Four immune-related GO-BPs in the AD-PREC were similarly among the top ten overrepresented pathways seen in the AD-VIC (Table 7; Supplementary Table 5 for full list).

Table 7 Top 10 overrepresented gene ontology biological pathways in AD_VIC.

With a 2.5-fold greater tau load compared to the AD-VIC, it was hypothesized that AD-PREC DEGs would include upregulated tau kinases and downregulated tau phosphatases38. In particular, AD as a putative form of ‘Type 3 diabetes’7 would be consistent with impaired central insulin (PIK3-AKT) signalling and increased glycogen synthase kinase 3beta (GSK3β) levels39. Contrary to these hypotheses, CDK5R2, encoding a neuron-specific activator of the tau kinase cyclin dependent kinase 5, was downregulated, while the genes, phosphoinositide-3-kinase adaptor protein 1 (PIK3AP1) and phosphoinositide-3-kinase regulatory subunit 5 (PIK3R5), whose products promote PI3K activity, were both upregulated. Similarly, INSR, encoding the insulin receptor, and IGF1R, encoding the major IGF1 receptor, approached higher expression in the AD-PREC (unadjusted p values = 0.06 and 0.01 respectively).

Non-coding RNAs

97/559 DEGs in the AD-PREC and 27/71 in AD-VIC were long non-coding transcripts included two of most significant DEGs in both regions: SMG1 pseudogene 4 (SMG1P4; ENSG00000185710; logFC = − 6.4; FDR = 1.3 × 10–19) and general transcription factor IIH subunit 2B (GTF2H2B; pseudogene; ENSG00000226259; logFC = 6.4; FDR = 1.2 × 10–12).

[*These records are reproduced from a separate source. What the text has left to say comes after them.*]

import Summits.RiemannHypothesis.RiemannHypothesis.Theorems.WeilFormatCDataO108ColTables
import Summits.RiemannHypothesis.RiemannHypothesis.Theorems.S2FormatCE0
import Literature.NumberTheory.LFunctions.YoshidaWindowGramTailMSSines
import Literature.NumberTheory.LFunctions.YoshidaWindowGramMiddleJBox
import Literature.NumberTheory.LFunctions.YoshidaWindowGramTailJFactoredScaled
import Literature.NumberTheory.LFunctions.YoshidaWindowGramTailMSFactored
import Literature.NumberTheory.LFunctions.YoshidaWindowGramTailJDiagTight
import Summits.RiemannHypothesis.RiemannHypothesis.Theorems.FormatCPsdBands
import Summits.RiemannHypothesis.RiemannHypothesis.Theorems.WeilFormatCDiagShift
import Summits.RiemannHypothesis.RiemannHypothesis.Theorems.FormatCPsdSymmBands
import HarnessLib

/-!
# Format C kernel rung `O108` (a = 27/25, column-band layout): light-table slices 740…800 (kernel certificates)

Window `a = 27/25`; prime powers in the window: 2, 3, 2^2, 5, 7, 2^3; prime constant A = 2358/1000 (`WeilFormatC.primeCoeff_form_ge_cells_1098`); evaluator parameters S = 2^320, Kpi 160, Kser 190, kred 8, Kexp 55, J 150; full table modes < 321; light column table modes < 2051; units 2^-310 (Schur entries), 2^-154 (column digits, width 157), 2^-148 (tail-factor digits, width 151), 2^-64 (reciprocal weights), 2^-40 (tail base); order-J tail J = 4, θ = 1/2048, η = 1/10 | 4/1.
Design row: sr-gb-rung-b B g22 hp odd λ-run = PARITY CELL 17 L-SIDE: a = 27/25 with SIX prime powers 2,3,4,5,7,8 (kmax 8; WeilFormatC.primeCoeff_form_ge_cells_1098, A = 2358/1000), μ = 2^-109, odd 320/640/2048, kit precision S 2^320 / c 310 / Kpi 160 / Kser 190 / Kexp 55 / J 150 (A g23 hp levers), MS tail; probes (A g25 / B g22): λ_min(DS) 1.22e-33 @ 27/25 (Bo 320), 1.58e-33 (Bo 384); see HOME(B)/CELL16-LSIDE-B-g22.md. Generated by sr-gb-rung-a prover A g22 with rh-explicit-weil-2 gen7's generator extended for the odd λ-run (--sector odd --mu-log2; HOME(A)/code-g22/gen7/gramgen7.py sha16 b22c17hp00000108) from `#eval` of the tree's `Encl` functions; every datum is re-verified by the kernel in the theorem files (`decide +kernel`). Helper data of the rh-explicit Weil-positivity programme (format C, K-CELL-2), RH-free. [cite: Yoshida1992HermitianForms, §5 (5.15)-(5.16) p. 301; §7 pp. 305–312]
-/

set_option linter.dupNamespace false
set_option exponentiation.threshold 1024
set_option maxRecDepth 200000

namespace Summit.RiemannHypothesis.RiemannHypothesis.Theorems.WeilFormatCData.O108
open Literature.NumberTheory.LFunctions Literature.NumberTheory.LFunctions.Yoshida1992 Encl Literature.Analysis.ValidatedNumerics.NumericsMP

/-- kernel: light-table slice `[740, 750)`. -/
theorem tC740 : checkTableCol O108.prm O108.C O108.ctab 740 10 = true := by decide +kernel

/-- kernel: light-table slice `[750, 760)`. -/
theorem tC750 : checkTableCol O108.prm O108.C O108.ctab 750 10 = true := by decide +kernel

/-- kernel: light-table slice `[760, 770)`. -/
theorem tC760 : checkTableCol O108.prm O108.C O108.ctab 760 10 = true := by decide +kernel

/-- kernel: light-table slice `[770, 780)`. -/
theorem tC770 : checkTableCol O108.prm O108.C O108.ctab 770 10 = true := by decide +kernel

/-- kernel: light-table slice `[780, 790)`. -/
theorem tC780 : checkTableCol O108.prm O108.C O108.ctab 780 10 = true := by decide +kernel

/-- kernel: light-table slice `[790, 800)`. -/
theorem tC790 : checkTableCol O108.prm O108.C O108.ctab 790 10 = true := by decide +kernel

end Summit.RiemannHypothesis.RiemannHypothesis.Theorems.WeilFormatCData.O108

ddPCR replication in a larger cohort

We selected eight protein-coding DEGs from the RNA-Seq study for validation in the full cohort of 26 AD cases and 22 controls: SST, SLC7A2, TREM2, CXCR4 and MS4A6A and PARVG, INSR and IGF1R. As for the RNA-Seq cohort there was no difference in neuronal density between cases and controls for either region. However, both regions were characterised by higher Aβ areal fractions and more AT8-tau + ve neurons in the cases (Table 8). Among the cases, Aβ areal fractions were similar for both regions (p = 0.5) but AT8-tau + ve neurons were higher in the PREC (p = 0.0009) (Supplementary Table 1 for all quantitative neuropathology data; RNA-Seq samples in bold type).

Table 8 Quantification of AD neuropathology in the RNA-Seq cohort.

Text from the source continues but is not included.